[[ Data for this task, beginning ]]
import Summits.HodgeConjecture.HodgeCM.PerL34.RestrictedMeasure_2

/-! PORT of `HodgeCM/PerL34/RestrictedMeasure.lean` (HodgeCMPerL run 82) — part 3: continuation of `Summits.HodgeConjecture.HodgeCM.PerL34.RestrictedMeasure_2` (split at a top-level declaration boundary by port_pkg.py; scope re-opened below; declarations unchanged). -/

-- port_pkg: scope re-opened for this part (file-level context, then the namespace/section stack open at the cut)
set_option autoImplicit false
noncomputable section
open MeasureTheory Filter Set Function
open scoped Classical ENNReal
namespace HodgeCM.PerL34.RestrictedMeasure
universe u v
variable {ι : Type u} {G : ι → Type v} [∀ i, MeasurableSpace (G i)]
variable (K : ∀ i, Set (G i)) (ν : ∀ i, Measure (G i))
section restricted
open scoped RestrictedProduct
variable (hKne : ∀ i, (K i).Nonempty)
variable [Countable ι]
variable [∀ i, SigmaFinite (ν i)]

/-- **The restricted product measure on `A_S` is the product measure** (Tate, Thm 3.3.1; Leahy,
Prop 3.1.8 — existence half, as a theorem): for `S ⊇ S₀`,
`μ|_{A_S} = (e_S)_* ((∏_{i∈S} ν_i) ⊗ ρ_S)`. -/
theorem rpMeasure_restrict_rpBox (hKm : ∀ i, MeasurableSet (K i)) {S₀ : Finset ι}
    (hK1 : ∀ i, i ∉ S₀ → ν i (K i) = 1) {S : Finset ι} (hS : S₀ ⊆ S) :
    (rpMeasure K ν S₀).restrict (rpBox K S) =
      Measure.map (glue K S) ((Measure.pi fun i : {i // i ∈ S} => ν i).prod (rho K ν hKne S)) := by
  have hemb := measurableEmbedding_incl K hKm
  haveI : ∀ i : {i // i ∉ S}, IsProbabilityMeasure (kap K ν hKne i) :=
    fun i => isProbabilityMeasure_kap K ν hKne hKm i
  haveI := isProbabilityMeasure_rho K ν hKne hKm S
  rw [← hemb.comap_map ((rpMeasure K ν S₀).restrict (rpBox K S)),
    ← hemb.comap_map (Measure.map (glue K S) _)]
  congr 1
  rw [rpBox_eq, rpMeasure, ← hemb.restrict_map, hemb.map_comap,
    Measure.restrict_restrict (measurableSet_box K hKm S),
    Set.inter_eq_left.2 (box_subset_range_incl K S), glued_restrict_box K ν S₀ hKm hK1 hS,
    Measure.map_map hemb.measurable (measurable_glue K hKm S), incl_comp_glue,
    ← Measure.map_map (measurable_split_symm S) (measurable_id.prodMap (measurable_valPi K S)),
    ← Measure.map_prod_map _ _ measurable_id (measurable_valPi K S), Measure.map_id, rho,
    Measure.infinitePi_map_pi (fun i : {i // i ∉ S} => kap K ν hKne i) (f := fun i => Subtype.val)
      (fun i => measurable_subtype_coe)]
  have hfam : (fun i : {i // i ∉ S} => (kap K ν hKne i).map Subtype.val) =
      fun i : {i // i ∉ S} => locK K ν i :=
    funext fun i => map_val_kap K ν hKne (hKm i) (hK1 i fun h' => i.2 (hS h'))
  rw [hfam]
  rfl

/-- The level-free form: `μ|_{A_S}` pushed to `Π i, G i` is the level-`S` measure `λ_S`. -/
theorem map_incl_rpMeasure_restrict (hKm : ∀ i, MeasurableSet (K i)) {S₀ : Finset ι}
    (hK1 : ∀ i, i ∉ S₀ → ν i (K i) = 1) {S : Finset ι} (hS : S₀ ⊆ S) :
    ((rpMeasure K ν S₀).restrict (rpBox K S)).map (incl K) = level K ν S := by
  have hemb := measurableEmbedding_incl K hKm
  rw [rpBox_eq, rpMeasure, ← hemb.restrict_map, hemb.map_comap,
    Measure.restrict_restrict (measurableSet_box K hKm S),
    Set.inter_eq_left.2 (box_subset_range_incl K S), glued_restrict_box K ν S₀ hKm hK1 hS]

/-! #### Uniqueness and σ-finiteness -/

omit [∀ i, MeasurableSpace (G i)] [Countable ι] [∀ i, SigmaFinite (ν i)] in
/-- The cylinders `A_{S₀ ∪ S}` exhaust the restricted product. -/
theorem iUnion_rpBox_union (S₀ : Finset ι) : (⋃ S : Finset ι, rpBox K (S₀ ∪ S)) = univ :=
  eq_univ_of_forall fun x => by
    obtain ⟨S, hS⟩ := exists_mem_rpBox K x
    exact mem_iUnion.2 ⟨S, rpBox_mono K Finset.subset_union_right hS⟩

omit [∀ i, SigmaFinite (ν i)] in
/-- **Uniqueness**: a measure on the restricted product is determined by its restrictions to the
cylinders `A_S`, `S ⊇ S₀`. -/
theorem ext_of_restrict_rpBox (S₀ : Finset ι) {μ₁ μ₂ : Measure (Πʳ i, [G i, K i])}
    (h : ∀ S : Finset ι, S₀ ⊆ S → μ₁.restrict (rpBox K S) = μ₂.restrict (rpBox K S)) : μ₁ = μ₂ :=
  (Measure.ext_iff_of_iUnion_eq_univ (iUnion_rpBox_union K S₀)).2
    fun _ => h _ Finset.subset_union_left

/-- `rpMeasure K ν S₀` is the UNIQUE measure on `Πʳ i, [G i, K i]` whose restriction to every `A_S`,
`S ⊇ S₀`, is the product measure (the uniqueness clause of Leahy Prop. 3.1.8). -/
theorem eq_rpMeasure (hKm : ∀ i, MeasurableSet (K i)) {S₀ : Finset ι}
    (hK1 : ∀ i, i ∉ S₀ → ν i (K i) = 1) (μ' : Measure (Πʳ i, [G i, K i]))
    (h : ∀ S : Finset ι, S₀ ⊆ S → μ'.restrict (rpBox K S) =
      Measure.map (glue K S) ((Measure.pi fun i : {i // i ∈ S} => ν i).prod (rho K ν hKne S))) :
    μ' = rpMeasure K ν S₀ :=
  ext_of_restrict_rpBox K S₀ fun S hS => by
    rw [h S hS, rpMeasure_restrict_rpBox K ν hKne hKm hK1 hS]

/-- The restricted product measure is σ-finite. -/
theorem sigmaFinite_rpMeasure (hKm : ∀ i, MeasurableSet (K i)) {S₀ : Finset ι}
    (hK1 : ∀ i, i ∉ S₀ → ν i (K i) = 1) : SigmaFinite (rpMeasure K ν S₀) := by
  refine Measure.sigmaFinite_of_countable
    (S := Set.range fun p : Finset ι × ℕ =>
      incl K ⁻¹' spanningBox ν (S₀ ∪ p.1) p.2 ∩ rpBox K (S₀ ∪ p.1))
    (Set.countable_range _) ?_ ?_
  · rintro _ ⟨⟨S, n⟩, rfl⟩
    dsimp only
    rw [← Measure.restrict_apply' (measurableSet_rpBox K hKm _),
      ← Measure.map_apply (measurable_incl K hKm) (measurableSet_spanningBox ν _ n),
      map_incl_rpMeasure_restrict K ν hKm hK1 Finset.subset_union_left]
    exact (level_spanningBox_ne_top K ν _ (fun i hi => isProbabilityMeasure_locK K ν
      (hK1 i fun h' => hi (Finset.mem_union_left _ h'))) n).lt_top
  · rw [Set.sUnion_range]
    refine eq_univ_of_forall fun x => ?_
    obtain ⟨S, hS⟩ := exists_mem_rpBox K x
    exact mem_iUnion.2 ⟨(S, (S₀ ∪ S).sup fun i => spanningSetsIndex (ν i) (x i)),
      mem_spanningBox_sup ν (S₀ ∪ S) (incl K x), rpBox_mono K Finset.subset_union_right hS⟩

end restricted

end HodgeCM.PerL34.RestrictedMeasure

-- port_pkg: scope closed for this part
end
[[ Data for this task, end ]]
From the data, report how many lines hold "Prop", leaving out any other words.

Answer: 2